— Your instructions —
Pull out every line with the word "hwin" from the entries below.

Saved entries:
┄┄┄┄┄┄┄┄┄┄┄┄┄┄┄┄┄┄┄┄
/-- **The weak gradient of a roto-periodic past member vanishes a.e. below `T₁`**: the windows `(T₁′ − P, T₁′) × ℝ³`, `T₁′ = T₁ − jP/2`, each carry
`H = 0` a.e. (the hypotheses descend to `T₁′ ≤ T₁`) and cover `(−∞, T₁) × ℝ³`. [folklore] -/
theorem weakGradient_ae_zero_past
    (hH : HasWeakSpatialGradientOn (slab (EuclideanSpace ℝ (Fin 3)) (Iio 0) isOpen_Iio) u H) (hT₁ : T₁ ≤ 0) (hP : 0 < P)
    (hu : ∀ τ : ℝ, τ < T₁ → u τ = fun y => R (u (τ - P) (R.symm (y - d))) + w)
    {ρ : ℝ} (hρ : 0 < ρ) {c : ℝ≥0}
    (hE : ∀ a : ℝ, 0 < a → ENNReal.ofReal (a ^ ρ) * cknE a (0 : ℝ × EuclideanSpace ℝ (Fin 3)) H ≤ (c : ℝ≥0∞)) :
    ∀ᵐ z ∂(volume.restrict (Iio T₁ ×ˢ (univ : Set (EuclideanSpace ℝ (Fin 3))))), H z.1 z.2 = 0 := by
  -- the windows at `T₁ − jP/2`
  have hwin : ∀ j : ℕ, ∀ᵐ z ∂(volume.restrict (Ioo (T₁ - (j : ℝ) * (P / 2) - P) (T₁ - (j : ℝ) * (P / 2)) ×ˢ
      (univ : Set (EuclideanSpace ℝ (Fin 3))))), H z.1 z.2 = 0 := by
    intro j
    have hj : T₁ - (j : ℝ) * (P / 2) ≤ T₁ := by
      have : 0 ≤ (j : ℝ) * (P / 2) := by positivity
      linarith
    exact weakGradient_ae_zero_window hH (hj.trans hT₁) hP (fun τ hτ => hu τ (lt_of_lt_of_le hτ hj)) hρ hE
  have hcover : Iio T₁ ×ˢ (univ : Set (EuclideanSpace ℝ (Fin 3))) ⊆
      ⋃ j : ℕ, Ioo (T₁ - (j : ℝ) * (P / 2) - P) (T₁ - (j : ℝ) * (P / 2)) ×ˢ (univ : Set (EuclideanSpace ℝ (Fin 3))) := by
    intro z hz
    have hz1 : z.1 < T₁ := (mem_prod.1 hz).1
    simp only [mem_iUnion, mem_prod, mem_Ioo, mem_univ, and_true]
    -- `j = ⌈2(T₁ − z.1)/P⌉ − 1`
    set x : ℝ := (T₁ - z.1) / (P / 2) with hx
    have hx0 : 0 < x := div_pos (by linarith) (by linarith)
    have hc1 : 1 ≤ ⌈x⌉₊ := Nat.one_le_iff_ne_zero.2 (by rw [Ne, Nat.ceil_eq_zero]; linarith)
    refine ⟨⌈x⌉₊ - 1, ?_, ?_⟩
    · -- lower end: `T₁ − z.1 < (⌈x⌉ + 1) P/2`
      have h1 : ((⌈x⌉₊ - 1 : ℕ) : ℝ) = (⌈x⌉₊ : ℝ) - 1 := by rw [Nat.cast_sub hc1, Nat.cast_one]
      have h3 : x * (P / 2) = T₁ - z.1 := by rw [hx]; field_simp
      have h5 : x * (P / 2) ≤ (⌈x⌉₊ : ℝ) * (P / 2) := mul_le_mul_of_nonneg_right (Nat.le_ceil x) (by linarith)
      rw [h1]
      linarith
    · -- upper end: `(⌈x⌉ − 1) P/2 < T₁ − z.1`
      have h1 : ((⌈x⌉₊ - 1 : ℕ) : ℝ) = (⌈x⌉₊ : ℝ) - 1 := by rw [Nat.cast_sub hc1, Nat.cast_one]
      have h2 : (⌈x⌉₊ : ℝ) < x + 1 := Nat.ceil_lt_add_one hx0.le
      have h3 : x * (P / 2) = T₁ - z.1 := by rw [hx]; field_simp
      have h6 : ((⌈x⌉₊ : ℝ) - 1) * (P / 2) < x * (P / 2) := mul_lt_mul_of_pos_right (by linarith) (by linarith)
      rw [h1]
      linarith
  refine ae_restrict_of_ae_restrict_of_subset hcover ?_
  rw [ae_restrict_iUnion_iff]
  exact hwin
/-
Copyright (c) 2026 the pub-hodgecm-mathlib formalisation cell (harness21).  Prover seat hodgecm-mathlib-K2Liu-p01 (g12), Track B «K2-LIT» ∕ hLiu418 =
`stmt-HodgeConjecture-24832`; LEAD F0P6-plan (g16) BATCH #309 (a) «F2ζ ARCH PRODUCT ON THE LINE» (blueprint dd6a402ca97d3cd0 item (5), LH4-p14 (g9));
K1b desk K2Liu-p14 (g6).  THEOREMS ONLY (no `def`, no instance, no notation, no named-fact hypothesis, no `sorry`, default heartbeats); lane
`--supports stmt-HodgeConjecture-24832 --as helper`.
-/
import Summits.HodgeConjecture.HodgeConjecture.Theorems.K2LiuArchUnipotentFrameCoordinates   -- ★ FILE 12 `exists_frameCoordinates` (brings ★ FILE 11, ★ `frame_mul`, ★ `frame_archPart_weylDelta`, `hermOfReal`)
import HarnessLib

/-!
# Crux `HLiu418`, socket #41, KIND 1 (K1-b♮), (dec-2-pay) F2ζ — `K2LiuKindOneLineArchWhittakerProduct`: THE ARCH PRODUCT ON THE LINE
# `∫_{N_Δ(L⁺⊗ℝ)} (∏_w e_w) · ∏_w F_w(Fr(x₀·u·h)_w) dν(u) = cν(ν) · ∏_w ∫_{ℝ^{n×n}} e_w(hermOfReal r)·F_w(Fr x₀ w · n(hermOfReal r) · Fr h w) dr`, ANY rank `n`, ANY integrands

Cell `hodgecm-mathlib`, hLiu418 = `stmt-HodgeConjecture-24832` (helper lane, count-neutral); squad K2 ∕ K2Liu, socket #41, KIND 1.

THE POINT.  The K1-b♮ chain (blueprint (0)–(8)) reads the pulled-back LINE family over the doubled line `H_B = U(1,1)`; its archimedean Whittaker factor is an
integral over the line's Siegel unipotent `N_Δ^{(B)}(L⁺ ⊗ ℝ) ≅ ∏_σ ℝ` of a σ-PURE product (blueprint (5)).  Everything needed is ★ and GENERIC IN THE RANK `n`:
★ FILE 12 `exists_frameCoordinates` (`Φ : N_Δ(L⁺⊗ℝ) ≃ₜ ({σ} → ℝ^{n×n})`, `Φ(uv) = Φu + Φv`, `Fr u σ = n(hermOfReal (Φ u σ))`), ★ FILE 11 `exists_integral_comp_eq_smul`
(Haar = `c` · Lebesgue through `Φ`), Mathlib `integral_fintype_prod_volume_eq_prod`, ★ `frame_mul`, ★ `frame_archPart_weylDelta`.  ★ p864162
`K2LiuKindWArchContinuationExplicit` §1–§3 did this at `n = 2` (hard-coded `Fin 2`) for FLAT families with per-place letters `Ew`; THIS FILE is the `n`-generic re-run
with ARBITRARY per-place integrands `F_w : M_{2n}(ℂ) → ℂ` (no flatness, no `Ew` letters — the per-place integrals stay EXPLICIT), an arbitrary left point `x₀`, and the
coordinates `Φ` EXPORTED next to the ratio `cν` (F2γ §5 `integrable_comp_of_addHaar_coordinates` consumes THIS `Φ`).  The LINE is the instance `n := 1`, `e := eB`,
`dV := dB`; §4 reads the `Fin 1 → Fin 1 → ℝ` integrals as real-line integrals.
* §1 `integral_prod_eq_of_coordinates` — generic coordinates `Φ`, transport `(c, hc)` BY VALUE: the Haar integral of `(∏_w e_w(hermOfReal(Φ u w)))·∏_w F_w(x_w·n(hermOfReal(Φ u w))·g_w)`
  is `c · ∏_w ∫ e_w(hermOfReal r)·F_w(x_w·n(hermOfReal r)·g_w) dr`.
* §2 `integral_prod_eq_of_frame` — through a multiplicative frame on a group `A ≥ N`, left point `x₀`, right point `h`, weight read off the `(1,2)`-blocks.
* §3 **`exists_frameCoordinates_haarRatio_prod`** — THE RECORD CURRENCY (rank `n`, frames `T Tinv Fr hFr hT1 hT2 hTiv hTN` BY VALUE): `∃ Φ cν` (quantified FIRST, so
  equal carriers give equal constants by `congrArg`) with (1) `Φ(uv) = Φu + Φv`, (2) `Fr u w = n(hermOfReal(Φ u w))`, (3) `∫ G(Φ u) dν = cν ν • ∫ G` for every Haar `ν`
  and every `G`, (4) the ARCH PRODUCT at any `x₀ h`, (5) the same at `x₀ := (w_Δ)_∞` with `Fr (w_Δ)_∞ w = T w·diag(1,−1)·Tinv w` read in.
* §4 `integral_fin_one_eq_integral_real` (`∫ over Fin 1 → Fin 1 → ℝ` = `∫ over ℝ`) and **`exists_frameCoordinates_haarRatio_lineProd`** — §3 (4)(5) at `n = 1` with
  real-line factors `∫ t : ℝ, e_w(hermOfReal (fun _ _ => t)) · F_w(…·n(hermOfReal (fun _ _ => t))·…) dt` (`hermOfReal (fun _ _ => t) = (2t)`, real).
[Shimura1997, §16.4, §18.1 (18.4)]; [KudlaRallis1994, §1–§2]; [Folland1995, §2.2]; [BorelJacquet1979, §4.1]; [Kudla1994, §2].
HONEST LABEL.  Count-neutral helper; explicit `n`-generic twins of ★ results, no new analytic content: `HC_CM` is proved only modulo the 7 printed citations
(2 remaining named inputs: hLiu418 = `stmt-HodgeConjecture-24832`, h413 = `stmt-HodgeConjecture-24833`) until rung 0 closes.

## References
* [Shimura1997] G. Shimura, *Euler Products and Eisenstein Series*, CBMS 93 (1997): §16.4, §18.1 (18.4).
* [KudlaRallis1994] S. Kudla, S. Rallis, *A regularized Siegel–Weil formula: the first term identity*, Ann. of Math. 140 (1994): §1–§2.
* [Folland1995] G. B. Folland, *A Course in Abstract Harmonic Analysis* (1995): §2.2 (uniqueness of Haar measure).
* [BorelJacquet1979] A. Borel, H. Jacquet, *Automorphic forms and automorphic representations*, PSPM 33.1 (1979): §4.1.
* [Kudla1994] S. Kudla, *Splitting metaplectic covers of dual reductive pairs*, Israel J. Math. 87 (1994): §2 (the see-saw line).
-/

set_option autoImplicit false
set_option linter.dupNamespace false -- the mandated namespace repeats `HodgeConjecture.HodgeConjecture`
import Summits.RiemannHypothesis.RiemannHypothesis.Theorems.WeilFormatCDataO91FrontData
import Summits.RiemannHypothesis.RiemannHypothesis.Theorems.S2FormatCE0
import Literature.NumberTheory.LFunctions.YoshidaWindowGramTailMSSines
import Literature.NumberTheory.LFunctions.YoshidaWindowGramMiddleJBox
import Literature.NumberTheory.LFunctions.YoshidaWindowGramTailJFactoredScaled
import Literature.NumberTheory.LFunctions.YoshidaWindowGramTailMSFactored
import Literature.NumberTheory.LFunctions.YoshidaWindowGramTailJDiagTight
import Summits.RiemannHypothesis.RiemannHypothesis.Theorems.FormatCPsdBands
import Summits.RiemannHypothesis.RiemannHypothesis.Theorems.WeilFormatCDiagShift
import HarnessLib

/-!
# Format C kernel rung `O91` (a = 91/100, column-band layout): odd sector: Schur rows 159…159 (lower triangle) of `M − U₁ − U₂` enclosed by `DS` within `rho`·2^-250 (kernel certificates)

Window `a = 91/100`; prime powers in the window: 2, 3, 2^2, 5; prime constant A = 1825/1000 (`WeilFormatC.primeCoeff_form_ge_cells_09729`); evaluator parameters S = 2^256, Kpi 130, Kser 150, kred 8, Kexp 45, J 120; full table modes < 161; light column table modes < 1027; units 2^-250 (Schur entries), 2^-124 (column digits, width 127), 2^-118 (tail-factor digits, width 121), 2^-64 (reciprocal weights), 2^-40 (tail base); order-J tail J = 4, θ = 1/2048, η = 1/10 | 4/1.
Design row: sr-gb-rung-a odd λ-run (parity cell 9 L-side): a = 91/100, μ = 2·LAMZ·2^-250 (LAMZ=7662477704329444291791735135751545918093695610918010880), odd 160/320/1024, MS tail; see HOME(A)/LADDER-LSIDES-FORMATC-A-g22.md. Generated by sr-gb-rung-a prover A g22 with rh-explicit-weil-2 gen7's generator extended for the odd λ-run (--sector odd --mu-log2; HOME(A)/code-g22/gen7/gramgen7.py sha16 0aa3348087f4e84e) from `#eval` of the tree's `Encl` functions; every datum is re-verified by the kernel in the theorem files (`decide +kernel`). Helper data of the rh-explicit Weil-positivity programme (format C, K-CELL-2), RH-free. [cite: Yoshida1992HermitianForms, §5 (5.15)-(5.16) p. 301; §7 pp. 305–312]
-/

set_option linter.dupNamespace false
set_option maxRecDepth 200000

namespace Summit.RiemannHypothesis.RiemannHypothesis.Theorems.WeilFormatCData.O91CBOdd
open Literature.NumberTheory.LFunctions Literature.NumberTheory.LFunctions.Yoshida1992 Encl Literature.Analysis.ValidatedNumerics.NumericsMP
open Summit.RiemannHypothesis.RiemannHypothesis.Theorems.WeilFormatCData.O91

/-- kernel: Schur rows `[159, 160)` (columns `j ≤ i`). -/
theorem tS159 : checkSchurBandG (2 ^ 256) 250 O91CBOdd.rho O91.C O91.tab true 160 (subBoxCB (2 ^ 256) 127 160 124 64 O91CBOdd.ρc O91CBOdd.XP O91CBOdd.Pd O91CBOdd.v O91CBOdd.V 121 8 118 118 O91CBOdd.ρφ O91CBOdd.ρψ O91CBOdd.ΦP O91CBOdd.ΨP O91CBOdd.Pφ O91CBOdd.Pψ (fun i ↦ (dMidOBox (2 ^ 256) O91.C O91.F (tget O91.tab (i + 1)) 1 1024 160 4 O91.momO i).add (dgJoBoxT (2 ^ 256) O91.C O91.F (tget O91.tab (i + 1)) 40 1582345203878 160 1024 4 1 2048 i))) O91CBOdd.DS true 159 1 = true := by
  decide +kernel

end Summit.RiemannHypothesis.RiemannHypothesis.Theorems.WeilFormatCData.O91CBOdd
┄┄┄┄┄┄┄┄┄┄┄┄┄┄┄┄┄┄┄┄
— Task solution —
  have hwin : ∀ j : ℕ, ∀ᵐ z ∂(volume.restrict (Ioo (T₁ - (j : ℝ) * (P / 2) - P) (T₁ - (j : ℝ) * (P / 2)) ×ˢ
  exact hwin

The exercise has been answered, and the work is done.